◆ **EXCERPTED RECORDS**:

import Literature.Geometry.Lorentzian.CauchyDevelopmentPieceDomain
import Literature.Geometry.Lorentzian.CauchyHypersurfaceCausal
import HarnessLib

/-!
# Cauchy developments are causal (O'Neill 1983, Ch. 14, Cor. 14.39)

For a Cauchy development `𝒟 = (M, g, τ, ι, ν)` of initial data on a connected `n`-manifold `X`
(`CauchyDevelopment.lean`: `ι(X)` is a Cauchy hypersurface of the spacetime `(M, g, τ)`), we record
the two clauses of *causality*:

* `CauchyDevelopment.isChronological` — no closed timelike curves
  (`IsCauchyHypersurface.isChronological`, `CauchyHypersurfaceChronology.lean`);
* `CauchyDevelopment.isCausallyWellBehaved` — no closed causal curves
  (`IsCauchyHypersurface.isCausallyWellBehaved_of_spacelike`, `CauchyHypersurfaceCausal.lean`, the
  Cauchy hypersurface `ι(X)` being spacelike: `DataEmbedding.eventually_abs_val_normal_le`).

`isCausallyWellBehaved` is the first clause of the tree's `IsGloballyHyperbolic` (Bernal–Sánchez:
causal + compact causal diamonds); the second clause (Geroch 1970; O'Neill 1983, Thm. 14.38) is
not addressed here. O'Neill 1983, Ch. 14, Lemma 14.37 and Cor. 14.39; Hawking–Ellis 1973, §6.6,
Prop. 6.6.3.

Everything is proved; no definitions, no named facts (D-0026).

## References

* B. O'Neill, *Semi-Riemannian geometry with applications to relativity*, Academic Press 1983,
  Ch. 14, Lemma 14.37, Cor. 14.39 (pp. 422–423). [ONeillSemiRiemannian1983]
* S. W. Hawking, G. F. R. Ellis, *The large scale structure of space-time*, CUP 1973, §6.6,
  Prop. 6.6.3. [HawkingEllis1973CUP]
-/

noncomputable section

open Bundle Set Filter Function Topology TopologicalSpace
open scoped Manifold ContDiff Topology

namespace Literature.Geometry.Lorentzian

universe u

variable {n : ℕ} {X : Type u} [TopologicalSpace X] [ChartedSpace (EuclideanSpace ℝ (Fin n)) X]
  [IsManifold (𝓡 n) ∞ X] [ConnectedSpace X] {D : InitialDataSet (𝓡 n) X}

namespace CauchyDevelopment

/-- **A Cauchy development contains no closed timelike curve.** O'Neill 1983, Ch. 14, Cor. 14.39.
[cite: ONeillSemiRiemannian1983, Ch. 14, Cor. 14.39 (p. 423)] -/
theorem isChronological (𝒟 : CauchyDevelopment D) :
    𝒟.metric.IsChronological 𝒟.timeOrientation :=
  𝒟.isCauchyHypersurface.isChronological

/-- **A Cauchy development contains no closed causal curve** (`IsCausallyWellBehaved`, the first
clause of `IsGloballyHyperbolic`): its Cauchy hypersurface `ι(X)` is spacelike
(`DataEmbedding.eventually_abs_val_normal_le`), so
`IsCauchyHypersurface.isCausallyWellBehaved_of_spacelike` applies. O'Neill 1983, Ch. 14,
Cor. 14.39; Hawking–Ellis 1973, Prop. 6.6.3. [cite: ONeillSemiRiemannian1983, Ch. 14, Cor. 14.39 (p. 423)] -/
theorem isCausallyWellBehaved (𝒟 : CauchyDevelopment D) :
    𝒟.metric.IsCausallyWellBehaved 𝒟.timeOrientation := by
  haveI : Fact ((1 : ℕ∞ω) ≤ ∞) := ⟨by exact_mod_cast le_top⟩
  haveI : 𝒟.metric.HasLeviCivita := 𝒟.metric.toPseudoRiemannianMetric.hasLeviCivita
  haveI : CovariantDerivative.ContMDiffCovariantDerivative 𝒟.metric.leviCivita 1 :=
    ⟨𝒟.metric.toPseudoRiemannianMetric.isLocallyContMDiff_leviCivita_holds 1
      (by rw [show ((1 : ℕ∞) : ℕ∞ω) + 1 = 2 by norm_num]; exact WithTop.coe_le_coe.2 le_top)
      univ isOpen_univ⟩
  refine LorentzianMetric.IsCauchyHypersurface.isCausallyWellBehaved_of_spacelike le_rfl
    𝒟.isCauchyHypersurface fun a ha ↦ ?_
  obtain ⟨y, rfl⟩ := ha
  refine ⟨𝒟.normal y, ?_, fun κ hκ ↦ 𝒟.toDataEmbedding.eventually_abs_val_normal_le y hκ⟩
  show 𝒟.metric.val _ (𝒟.normal y) (𝒟.normal y) < 0
  rw [𝒟.isFutureUnitNormal.1.2 y]
  norm_num

end CauchyDevelopment

end Literature.Geometry.Lorentzian

end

◆ **WHAT YOU WILL DO**: Check the entries above for the word "first" and copy every line where it turns up.

◆ **YOUR SOLUTION**:
`isCausallyWellBehaved` is the first clause of the tree's `IsGloballyHyperbolic` (Bernal–Sánchez:
/-- **A Cauchy development contains no closed causal curve** (`IsCausallyWellBehaved`, the first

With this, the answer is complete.